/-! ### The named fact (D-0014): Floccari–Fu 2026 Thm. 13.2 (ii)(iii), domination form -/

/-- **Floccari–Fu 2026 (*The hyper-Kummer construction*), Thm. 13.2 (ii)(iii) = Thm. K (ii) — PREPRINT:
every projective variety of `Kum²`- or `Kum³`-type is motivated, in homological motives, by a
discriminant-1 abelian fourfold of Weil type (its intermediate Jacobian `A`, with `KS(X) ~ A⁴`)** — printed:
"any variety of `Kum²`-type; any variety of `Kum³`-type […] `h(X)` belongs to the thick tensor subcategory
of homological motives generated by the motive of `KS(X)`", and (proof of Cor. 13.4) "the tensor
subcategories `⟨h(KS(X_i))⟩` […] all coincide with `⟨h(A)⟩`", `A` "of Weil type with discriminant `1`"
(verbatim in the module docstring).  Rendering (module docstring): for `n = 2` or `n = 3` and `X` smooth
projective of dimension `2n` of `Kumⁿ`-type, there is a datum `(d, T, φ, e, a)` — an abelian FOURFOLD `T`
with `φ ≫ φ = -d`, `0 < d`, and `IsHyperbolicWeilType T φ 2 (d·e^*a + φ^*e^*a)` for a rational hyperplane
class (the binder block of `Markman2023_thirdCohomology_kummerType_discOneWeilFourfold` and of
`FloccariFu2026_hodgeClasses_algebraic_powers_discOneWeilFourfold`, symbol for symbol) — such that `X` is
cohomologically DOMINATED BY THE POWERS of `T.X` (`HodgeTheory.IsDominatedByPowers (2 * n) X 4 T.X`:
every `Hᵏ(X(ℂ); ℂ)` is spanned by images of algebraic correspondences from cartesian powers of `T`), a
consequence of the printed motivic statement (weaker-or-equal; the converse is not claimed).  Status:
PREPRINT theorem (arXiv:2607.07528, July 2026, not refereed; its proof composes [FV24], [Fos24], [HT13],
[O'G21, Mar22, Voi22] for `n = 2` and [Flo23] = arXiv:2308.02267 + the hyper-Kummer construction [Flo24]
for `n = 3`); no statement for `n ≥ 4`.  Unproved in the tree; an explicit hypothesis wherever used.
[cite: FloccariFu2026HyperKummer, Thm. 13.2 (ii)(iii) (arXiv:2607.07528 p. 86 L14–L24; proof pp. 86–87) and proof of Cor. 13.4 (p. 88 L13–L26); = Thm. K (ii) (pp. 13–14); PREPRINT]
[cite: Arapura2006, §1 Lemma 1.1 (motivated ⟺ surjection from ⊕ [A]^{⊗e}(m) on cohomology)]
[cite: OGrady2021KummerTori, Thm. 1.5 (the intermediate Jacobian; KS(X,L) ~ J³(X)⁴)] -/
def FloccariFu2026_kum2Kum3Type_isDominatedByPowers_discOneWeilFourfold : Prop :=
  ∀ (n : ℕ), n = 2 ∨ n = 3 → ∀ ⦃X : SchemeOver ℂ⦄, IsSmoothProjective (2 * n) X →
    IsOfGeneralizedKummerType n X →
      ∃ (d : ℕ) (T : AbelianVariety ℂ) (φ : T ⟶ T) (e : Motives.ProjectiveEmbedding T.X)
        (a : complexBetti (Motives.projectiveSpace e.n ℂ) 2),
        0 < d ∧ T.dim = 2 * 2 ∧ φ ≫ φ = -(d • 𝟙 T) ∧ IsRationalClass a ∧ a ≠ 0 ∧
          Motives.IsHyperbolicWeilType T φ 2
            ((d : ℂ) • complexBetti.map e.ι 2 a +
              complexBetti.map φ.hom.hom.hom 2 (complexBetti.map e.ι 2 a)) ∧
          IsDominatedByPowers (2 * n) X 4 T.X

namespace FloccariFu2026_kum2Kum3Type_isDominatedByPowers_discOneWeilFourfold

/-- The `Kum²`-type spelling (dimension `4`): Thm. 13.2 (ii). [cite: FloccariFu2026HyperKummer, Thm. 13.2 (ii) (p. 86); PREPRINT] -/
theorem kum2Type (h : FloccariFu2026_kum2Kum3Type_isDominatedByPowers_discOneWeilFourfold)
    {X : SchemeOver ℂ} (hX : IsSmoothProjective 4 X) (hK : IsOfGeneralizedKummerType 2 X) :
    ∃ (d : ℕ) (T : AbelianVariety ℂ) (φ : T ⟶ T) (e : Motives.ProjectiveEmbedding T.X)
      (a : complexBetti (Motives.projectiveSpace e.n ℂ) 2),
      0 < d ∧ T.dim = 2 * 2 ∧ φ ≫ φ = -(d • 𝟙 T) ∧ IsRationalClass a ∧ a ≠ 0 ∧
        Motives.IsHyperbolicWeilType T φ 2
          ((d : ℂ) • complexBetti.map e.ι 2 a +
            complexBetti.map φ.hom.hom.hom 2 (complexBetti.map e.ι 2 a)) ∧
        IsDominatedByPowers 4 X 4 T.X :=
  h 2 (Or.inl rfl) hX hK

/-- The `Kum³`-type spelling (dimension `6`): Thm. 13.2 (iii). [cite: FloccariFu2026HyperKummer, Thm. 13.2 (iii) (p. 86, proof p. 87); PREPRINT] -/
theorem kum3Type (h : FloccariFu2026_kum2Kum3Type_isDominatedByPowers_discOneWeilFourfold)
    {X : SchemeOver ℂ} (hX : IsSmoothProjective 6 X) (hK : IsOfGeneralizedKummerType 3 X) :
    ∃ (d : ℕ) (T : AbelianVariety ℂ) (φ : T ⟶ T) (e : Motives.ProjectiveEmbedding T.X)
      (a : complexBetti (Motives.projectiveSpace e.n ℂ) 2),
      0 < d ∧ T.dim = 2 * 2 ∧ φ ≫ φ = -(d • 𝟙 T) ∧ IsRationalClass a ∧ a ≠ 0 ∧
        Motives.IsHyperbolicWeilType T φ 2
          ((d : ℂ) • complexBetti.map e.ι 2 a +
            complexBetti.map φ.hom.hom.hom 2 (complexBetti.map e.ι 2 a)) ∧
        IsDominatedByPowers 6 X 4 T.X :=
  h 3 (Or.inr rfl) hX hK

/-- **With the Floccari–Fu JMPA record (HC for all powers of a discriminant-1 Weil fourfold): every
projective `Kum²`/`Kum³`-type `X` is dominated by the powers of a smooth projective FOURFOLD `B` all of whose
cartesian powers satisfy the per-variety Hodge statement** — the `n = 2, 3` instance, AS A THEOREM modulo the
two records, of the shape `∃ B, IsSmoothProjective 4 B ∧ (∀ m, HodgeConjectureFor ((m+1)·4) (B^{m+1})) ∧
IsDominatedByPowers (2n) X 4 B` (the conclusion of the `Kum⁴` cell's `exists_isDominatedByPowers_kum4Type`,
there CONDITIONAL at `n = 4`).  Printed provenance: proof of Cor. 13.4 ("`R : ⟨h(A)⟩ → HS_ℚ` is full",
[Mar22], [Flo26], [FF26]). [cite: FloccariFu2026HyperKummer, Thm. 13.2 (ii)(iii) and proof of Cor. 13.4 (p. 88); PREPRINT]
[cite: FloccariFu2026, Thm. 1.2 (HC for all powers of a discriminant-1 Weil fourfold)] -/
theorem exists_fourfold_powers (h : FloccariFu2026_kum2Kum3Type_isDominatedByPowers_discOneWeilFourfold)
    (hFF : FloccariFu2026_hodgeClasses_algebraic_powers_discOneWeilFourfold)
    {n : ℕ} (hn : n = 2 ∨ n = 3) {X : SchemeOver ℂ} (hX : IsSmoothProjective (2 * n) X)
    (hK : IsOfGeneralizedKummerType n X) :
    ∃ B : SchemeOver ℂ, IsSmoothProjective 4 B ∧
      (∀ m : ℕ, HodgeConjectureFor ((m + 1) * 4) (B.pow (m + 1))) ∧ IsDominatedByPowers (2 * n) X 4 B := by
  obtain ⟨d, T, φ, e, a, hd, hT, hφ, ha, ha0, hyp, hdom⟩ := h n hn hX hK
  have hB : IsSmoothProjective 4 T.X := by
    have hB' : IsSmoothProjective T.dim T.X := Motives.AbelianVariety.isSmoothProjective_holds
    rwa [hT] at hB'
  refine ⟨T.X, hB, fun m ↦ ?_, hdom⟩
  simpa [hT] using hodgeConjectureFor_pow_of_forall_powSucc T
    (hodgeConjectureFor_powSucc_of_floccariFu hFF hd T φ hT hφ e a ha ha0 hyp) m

────

▶ _What you will do_: From the first line of the data above through the line containing "consequence of the", set each line down again exactly; include both ends and omit everything else.

▶ _Reply_:
/-! ### The named fact (D-0014): Floccari–Fu 2026 Thm. 13.2 (ii)(iii), domination form -/

/-- **Floccari–Fu 2026 (*The hyper-Kummer construction*), Thm. 13.2 (ii)(iii) = Thm. K (ii) — PREPRINT:
every projective variety of `Kum²`- or `Kum³`-type is motivated, in homological motives, by a
discriminant-1 abelian fourfold of Weil type (its intermediate Jacobian `A`, with `KS(X) ~ A⁴`)** — printed:
"any variety of `Kum²`-type; any variety of `Kum³`-type […] `h(X)` belongs to the thick tensor subcategory
of homological motives generated by the motive of `KS(X)`", and (proof of Cor. 13.4) "the tensor
subcategories `⟨h(KS(X_i))⟩` […] all coincide with `⟨h(A)⟩`", `A` "of Weil type with discriminant `1`"
(verbatim in the module docstring).  Rendering (module docstring): for `n = 2` or `n = 3` and `X` smooth
projective of dimension `2n` of `Kumⁿ`-type, there is a datum `(d, T, φ, e, a)` — an abelian FOURFOLD `T`
with `φ ≫ φ = -d`, `0 < d`, and `IsHyperbolicWeilType T φ 2 (d·e^*a + φ^*e^*a)` for a rational hyperplane
class (the binder block of `Markman2023_thirdCohomology_kummerType_discOneWeilFourfold` and of
`FloccariFu2026_hodgeClasses_algebraic_powers_discOneWeilFourfold`, symbol for symbol) — such that `X` is
cohomologically DOMINATED BY THE POWERS of `T.X` (`HodgeTheory.IsDominatedByPowers (2 * n) X 4 T.X`:
every `Hᵏ(X(ℂ); ℂ)` is spanned by images of algebraic correspondences from cartesian powers of `T`), a
consequence of the printed motivic statement (weaker-or-equal; the converse is not claimed).  Status:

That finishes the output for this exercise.